1a. Thinking about this, I would enjoy seeing some work on this in suburban settings. Since this is where most Americans now live, how do public spaces in the suburbs operate?

2. The strongest part of the book, in my opinion, was the latter half when Anderson focuses more on the experiences of black males in these canopies and elsewhere. Here, Anderson provides a lot of insight into how race still is a master status, even within high-powered workplaces. His examples are interesting, including settings like law firms and upper-end restaurants, and he has some insights into how race still has a profound impact on everyday interaction. This section reminded me of Anderson’s extended story of John Turner in Code of the Street where the ethnographic data really tells us about the current state of American race.

2a. It would also be interesting to get the stories of the whites involved in these examples.

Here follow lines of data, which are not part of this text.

/-- `cstr` is injective. [folklore] -/
theorem cstr_inj {c c' : List Bool} : cstr c = cstr c' ↔ c = c' := by
  constructor
  · intro h
    have h1 : boolPair c [] = boolPair c' [] := List.tail_eq_of_cons_eq h
    exact (QCircuit.boolPair_inj h1).1
  · rintro rfl
    rfl

/-- A reserved string is not a code string (tag bits differ). [folklore] -/
theorem rsv_ne_cstr (z w c : List Bool) : rsv z w ≠ cstr c := by
  simp [rsv, cstr]

/-- The reserved part of a placement `p : z ↦ witness of z` (if any). [folklore] -/
def R (p : List Bool → Option (List Bool)) : Set (List Bool) :=
  {s | ∃ z w, p z = some w ∧ s = rsv z w}

/-- `rsv z w` is reserved iff `w` is the witness placed at `z`. [folklore] -/
@[simp] theorem rsv_mem_R_iff {p : List Bool → Option (List Bool)} {z w : List Bool} :
    rsv z w ∈ R p ↔ p z = some w := by
  constructor
  · rintro ⟨z', w', h, h'⟩
    obtain ⟨rfl, rfl⟩ := rsv_inj.1 h'
    exact h
  · exact fun h => ⟨z, w, h, rfl⟩

/-- Code strings are not reserved. [folklore] -/
theorem cstr_not_mem_R (p : List Bool → Option (List Bool)) (c : List Bool) : cstr c ∉ R p := by
  rintro ⟨z, w, -, h⟩
  exact rsv_ne_cstr z w c h.symm

/-- A reserved string has the form `rsv z w`. [folklore] -/
theorem exists_eq_rsv_of_mem_R {p : List Bool → Option (List Bool)} {s : List Bool} (h : s ∈ R p) :
    ∃ z w, p z = some w ∧ s = rsv z w :=
  h

/-! ### Codes of `BQP` instances -/

/-- The code string of the instance "does the Clifford+T oracle circuit `C` on `|x| + m` wires
accept `x`?": `cstr (BQPCollapse.code x m C)`. [cite: Ko1989, §5 (p. 21)] -/
def ccode (x : List Bool) (m : ℕ) (C : QCircuit cliffordT (x.length + m)) : List Bool :=
  cstr (BQPCollapse.code x m C)

/-- Codes are uniquely decodable. [folklore] -/
theorem ccode_inj {x x' : List Bool} {m m' : ℕ} {C : QCircuit cliffordT (x.length + m)}
    {C' : QCircuit cliffordT (x'.length + m')} (h : ccode x m C = ccode x' m' C') :
    ∃ hx : x = x', ∃ hm : m = m', C' = cast (by subst hx; subst hm; rfl) C :=
  BQPCollapse.code_inj (cstr_inj.1 h)

/-- **A code only sees strings of less than half its length**: the circuit of `ccode x m C` has
`N = |x| + m` wires, and `2(N - 1) + 7 ≤ |ccode x m C|`; it queries strings of length `< N` only.
[folklore] -/
theorem two_mul_wires_add_le (x : List Bool) (m : ℕ) (C : QCircuit cliffordT (x.length + m)) :
    2 * (x.length + m) + 5 ≤ (ccode x m C).length := by
  have := BQPCollapse.lt_length_code x m C
  simp only [ccode, length_cstr]
  omega

/-- A code string is not reserved. [folklore] -/
theorem ccode_ne_rsv (x : List Bool) (m : ℕ) (C : QCircuit cliffordT (x.length + m)) (z w : List Bool) :
    ccode x m C ≠ rsv z w :=
  fun h => rsv_ne_cstr z w _ h.symm

/-- The number of gates of a circuit is at most the length of its encoding (each gate costs at
least the two separator bits of the pairing). [folklore] -/
theorem size_le_length_encode {N : ℕ} (C : QCircuit cliffordT N) : C.size ≤ C.encode.length := by
  obtain ⟨gs⟩ := C
  simp only [QCircuit.size, QCircuit.encode]
  induction gs with
  | nil => simp
  | cons g gs ih =>
    simp only [List.length_cons, List.foldr_cons, length_boolPair]
    omega

/-- The number of oracle gates of the circuit of a code is less than half the length of the code.
[folklore] -/
theorem two_mul_oracleQueries_lt (x : List Bool) (m : ℕ) (C : QCircuit cliffordT (x.length + m)) :
    2 * C.oracleQueries + 3 ≤ (ccode x m C).length := by
  have h1 : C.oracleQueries ≤ C.size := by
    unfold QCircuit.oracleQueries QCircuit.size
    exact List.length_filter_le _ _
  have h2 := size_le_length_encode C
  have h3 : C.encode.length ≤ (BQPCollapse.code x m C).length := by
    simp only [BQPCollapse.code, QCircuit.sigmaEncode, length_boolPair]
    omega
  simp only [ccode, length_cstr]
  omega

/-! ### The valuation of codes with a promise gap -/

/-- **Code valuation with a promise gap.** `CodeAcc X a b r s`: `s` is the code of an instance
`(x, m, C)` whose circuit, run on `|x⟩|0^m⟩` with its query gates answered by `X`, accepts with
probability `≥ a`, or with probability `> b` while the fallback `r` holds. For `a = b = 1/2` this
is the canonical threshold rule (`BQPCollapse.Holds`); for `(a, b) = (2/3, 1/3)` the value in the
gap `(1/3, 2/3)` is the free bit `r`. [cite: Ko1989, p. 24 (2)] -/
def CodeAcc (X : Set (List Bool)) (a b : ℝ) (r : Prop) (s : List Bool) : Prop :=
  ∃ (x : List Bool) (m : ℕ) (C : QCircuit cliffordT (x.length + m)),
    s = ccode x m C ∧ (a ≤ C.acceptProb X x.get ∨ (b < C.acceptProb X x.get ∧ r))

/-- The valuation of a code in terms of its own instance. [folklore] -/
theorem codeAcc_ccode_iff {X : Set (List Bool)} {a b : ℝ} {r : Prop} {x : List Bool} {m : ℕ}
    {C : QCircuit cliffordT (x.length + m)} :
    CodeAcc X a b r (ccode x m C) ↔ a ≤ C.acceptProb X x.get ∨ (b < C.acceptProb X x.get ∧ r) := by
  constructor
  · rintro ⟨x', m', C', h, h'⟩
    obtain ⟨rfl, rfl, rfl⟩ := ccode_inj h
    exact h'
  · exact fun h => ⟨x, m, C, rfl, h⟩

/-- Reserved strings are never valued as codes. [folklore] -/
theorem not_codeAcc_rsv (X : Set (List Bool)) (a b : ℝ) (r : Prop) (z w : List Bool) :
    ¬ CodeAcc X a b r (rsv z w) := by
  rintro ⟨x, m, C, h, -⟩
  exact ccode_ne_rsv x m C z w h.symm

/-- A valued string is a code. [folklore] -/
theorem CodeAcc.exists_eq {X : Set (List Bool)} {a b : ℝ} {r : Prop} {s : List Bool}
    (h : CodeAcc X a b r s) :
    ∃ (x : List Bool) (m : ℕ) (C : QCircuit cliffordT (x.length + m)), s = ccode x m C := by
  obtain ⟨x, m, C, h, -⟩ := h
  exact ⟨x, m, C, h⟩

/-- **Locality of the code valuation**: it depends only on the strings `u` of the oracle with
`2|u| + 7 ≤ |s|` (the circuit of a code of length `ℓ` has at most `(ℓ - 5)/2` wires). [folklore] -/
theorem CodeAcc.congr {X₁ X₂ : Set (List Bool)} {a b : ℝ} {r₁ r₂ : Prop} {s : List Bool}
    (h : ∀ u : List Bool, 2 * u.length + 7 ≤ s.length → (u ∈ X₁ ↔ u ∈ X₂)) (hr : r₁ ↔ r₂) :
    CodeAcc X₁ a b r₁ s ↔ CodeAcc X₂ a b r₂ s := by
  constructor
  · rintro ⟨x, m, C, rfl, h'⟩
    have hw := two_mul_wires_add_le x m C
    rw [C.acceptProb_congr (B := X₂) (fun u hu => h u (by omega)), hr] at h'
    exact ⟨x, m, C, rfl, h'⟩
  · rintro ⟨x, m, C, rfl, h'⟩
    have hw := two_mul_wires_add_le x m C
    rw [← C.acceptProb_congr (A := X₁) (fun u hu => h u (by omega)), ← hr] at h'
    exact ⟨x, m, C, rfl, h'⟩

/-! ### Worlds: a placement of witnesses plus self-encoded codes -/

/-- **The world** of the placement `p` with thresholds `a`, `b` (depending on the length of the
code) and fallback bits `ref`: the language `X` with `rsv z w ∈ X ↔ p z = some w` and
`ccode x m C ∈ X ↔ a ≤ P ∨ (b < P ∧ ref (ccode x m C))`, `P` the acceptance probability of `C` on
`x` relative to `X` itself (well defined by recursion on length: the circuit only queries shorter
strings). [cite: Ko1989, §5 (p. 21) and p. 24 (2)] -/
def world (p : List Bool → Option (List Bool)) (a b : ℕ → ℝ) (ref : List Bool → Prop) : Set (List Bool) :=
  build fun X s => s ∈ R p ∨ CodeAcc X (a s.length) (b s.length) (ref s) s

section World

variable (p : List Bool → Option (List Bool)) (a b : ℕ → ℝ) (ref : List Bool → Prop)

/-- Unfolding of membership in a world. [folklore] -/
theorem mem_world_iff (s : List Bool) :
    s ∈ world p a b ref ↔ s ∈ R p ∨
      CodeAcc (belowB (fun X s => s ∈ R p ∨ CodeAcc X (a s.length) (b s.length) (ref s) s) s.length)
        (a s.length) (b s.length) (ref s) s :=
  mem_build_iff s

/-- Every string of a world is reserved or a code. [folklore] -/
theorem mem_R_or_exists_of_mem_world {s : List Bool} (h : s ∈ world p a b ref) :
    s ∈ R p ∨ ∃ (x : List Bool) (m : ℕ) (C : QCircuit cliffordT (x.length + m)), s = ccode x m C := by
  rcases (mem_world_iff p a b ref s).1 h with h | h
  · exact Or.inl h
  · exact Or.inr h.exists_eq

/-- **Reserved strings of a world**: `rsv z w` is in iff `w` is the witness placed at `z`. [folklore] -/
@[simp] theorem rsv_mem_world_iff (z w : List Bool) : rsv z w ∈ world p a b ref ↔ p z = some w := by
  rw [mem_world_iff]
  simp [not_codeAcc_rsv]

/-- The code valuation relative to the part of a world below the code equals the valuation
relative to the whole world. [folklore] -/
theorem codeAcc_belowB_iff (s : List Bool) (a' b' : ℝ) (r : Prop) :
    CodeAcc (belowB (fun X s => s ∈ R p ∨ CodeAcc X (a s.length) (b s.length) (ref s) s) s.length)
        a' b' r s ↔ CodeAcc (world p a b ref) a' b' r s :=
  CodeAcc.congr (fun u hu => by rw [mem_belowB_iff]; exact ⟨fun h => h.1, fun h => ⟨h, by omega⟩⟩)
    Iff.rfl

/-- **Codes of a world** (the fixed-point equation): `ccode x m C` is in iff
`a ≤ P ∨ (b < P ∧ ref)`, `P` the acceptance probability of `C` on `x` relative to the world.
[cite: Ko1989, §5 (p. 21)] -/
theorem ccode_mem_world_iff (x : List Bool) (m : ℕ) (C : QCircuit cliffordT (x.length + m)) :
    ccode x m C ∈ world p a b ref ↔
      a (ccode x m C).length ≤ C.acceptProb (world p a b ref) x.get ∨
        (b (ccode x m C).length < C.acceptProb (world p a b ref) x.get ∧ ref (ccode x m C)) := by
  rw [mem_world_iff, codeAcc_belowB_iff, codeAcc_ccode_iff]
  simp only [or_iff_right_iff_imp]
  intro h
  exact absurd h (cstr_not_mem_R p _)

/-- A code whose circuit accepts with probability `≥ a` is in the world. [folklore] -/
theorem ccode_mem_world_of_le {x : List Bool} {m : ℕ} {C : QCircuit cliffordT (x.length + m)}
    (h : a (ccode x m C).length ≤ C.acceptProb (world p a b ref) x.get) : ccode x m C ∈ world p a b ref :=
  (ccode_mem_world_iff p a b ref x m C).2 (Or.inl h)

/-- A code whose circuit accepts with probability `< a` and `≤ b` is not in the world. [folklore] -/
theorem ccode_not_mem_world_of_lt {x : List Bool} {m : ℕ} {C : QCircuit cliffordT (x.length + m)}
    (ha : C.acceptProb (world p a b ref) x.get < a (ccode x m C).length)
    (hb : C.acceptProb (world p a b ref) x.get ≤ b (ccode x m C).length) :
    ccode x m C ∉ world p a b ref := by
  rw [ccode_mem_world_iff]
  rintro (h | ⟨h, -⟩) <;> linarith

/-! ### `BQP^W ⊆ P^W` for every world with thresholds inside the promise gap -/

variable (F : QCircuitFamily cliffordT)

3. The emphasis of the book is Philadelphia but I would have enjoyed reading about the flavor of this particular city opposed to other large cities. Would cosmopolitan canopies work the same in other places? Does the interaction depend on the mix of groups and races? What happens in newer large cities where there may be fewer public spaces and established neighborhoods? Are spaces like Rittenhouse Square or The Gallery unique or similar to other spaces?

On the whole, I think Anderson contributes to our knowledge by exploring how race still matters in American lives today. The part about cosmopolitan canopies is intriguing but could be better developed.